While Lee isn’t an expert in nutrition, she raised and cared for Kako for 14-and-a-half years. She believes the changes she made each winter helped her dog then, and will continue to help her pup, Onslow.
“I suppose having a dog that was so healthy for so long might suggest that what we do is on the right track,” she says. “We treat our dogs as family. They get just as bored with food as we do, so winter is a chance to brighten up their diet a bit.”
What to add
“A lot of dogs are eating diets which are not so nutritious,” says Dr Feldman. “We must remember that dogs are carnivores and primarily need a good source of protein in their diet. There are healthy and less good foods out there — best to ask your vet about the good options.” She suggests fish as a great source of protein because it provides omega fatty acids, which help many body systems including a comfy winter coat.

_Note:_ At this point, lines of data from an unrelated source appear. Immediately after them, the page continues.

import Mathlib
import HarnessLib
import Literature.Analysis.FluidPDE.SereginSverakPressureLocalTypeI
import Literature.Analysis.FluidPDE.BlowupFarField
import Summits.NavierStokesRegularity.NavierStokesRegularity.Theorems.TypeIQuarterGateScarZoomDefs
import Summits.NavierStokesRegularity.NavierStokesRegularity.Theorems.TypeIQuarterGateSliceBudgetDefs
import Summits.NavierStokesRegularity.NavierStokesRegularity.Theorems.TypeIQuarterGateScarEnvelopeTypeIBudgetZoomLimit
import Summits.NavierStokesRegularity.NavierStokesRegularity.Theorems.TypeIQuarterGateScarEnvelopeTypeIScarZoom
import Summits.NavierStokesRegularity.NavierStokesRegularity.Theorems.TypeIQuarterGateScarEnvelopeTypeIBudgetViolators
import Summits.NavierStokesRegularity.NavierStokesRegularity.Theorems.TypeICertificateLadderNoTypeIBlowupTypeIMorrey

/-!
# Crux `TypeIQuarterGate.ScarEnvelopeTypeI` (stmt-NavierStokesRegularity-23843), line `slice_budget` —
# scar violators zoom to a twin-scar object IN THE FULL ALBRITTON–BARKER CLASS (all five conjuncts),
# and a failure of SD does so too

Helper file (no new definitions).  `exists_ABClassTwinScar_of_scarViolators` is g3's landed
`exists_twinScarObject_inBall` (p617310; Steps (1)–(6) copied verbatim: Morrey zoom about the scar,
genuine singularity, rate window, violator scales and satellites, the budget-free twin zoom
`exists_typeIAncientMild_twinZoomLimit_budget` with `q = ⊤`) with ONE change in the packaging: ALL FIVE
conjuncts of the zoom theorem's output are kept — KNSS-gauge Type-I ancient mild, suitable weak in every
backward ball at the top vertex, suitable weak on the open past slab, a weak gradient there, and
`𝐈((−∞,0) × ℝ³) < ⊤` (the class `ABClass` of line `slice_budget` v7) — together with the two backward
singular points `(0,0)` and `(0,e)`, `‖e‖ = 1`.  The Morrey bound `𝐈 < ⊤` is what the top-time CKN
tool (`…TopTimeCKN.lean`) consumes; `exists_twinScarObject_inBall` had discarded it.

* `exists_ABClassTwinScar_of_scarViolators` — `CruxHypotheses → ScarViolators →` an A–B-class (five
  conjuncts) object singular at `(0,0)` and at `(0,e)`, `‖e‖ = 1`;
* `exists_ABClassTwinScar_of_not_octaveBudget` — the same from `¬ OctaveBudget`
  (`scarViolators_of_not_octaveBudget`, file `…BudgetViolators.lean`);
* `octaveBudget_of_noABClassTwinScar'` — contrapositive: the ISOLATED-SCAR statement «an A–B-class object
  singular at the origin at the final time has no final-time singular point on the unit sphere» implies SD
  (the form `W` of line `slice_budget` v8, here with `ABClass` / `finalSingularSet` spelled out).

HONEST FRAMING: bookkeeping; SD, the crux `ScarEnvelopeTypeI`, its parent and the summit are OPEN and
nothing here is credited toward them.
-/

noncomputable section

Should we be sharing food?
When the weather is cold we generally prepare rich foods full of flavour, and we’re only too happy to share our meals with our furry friends. But there are some things we shouldn’t share: “Onions can cause anaemia [in dogs] and are often in the meals we cook,” Dr Feldman says. “Human meals can also be too fatty or rich for a dog’s intestines and will give them diarrhoea or constipation.” Adding some extra carbohydrates (like pasta and rice) is fine as long as your dog isn’t getting them in another form (like biscuits).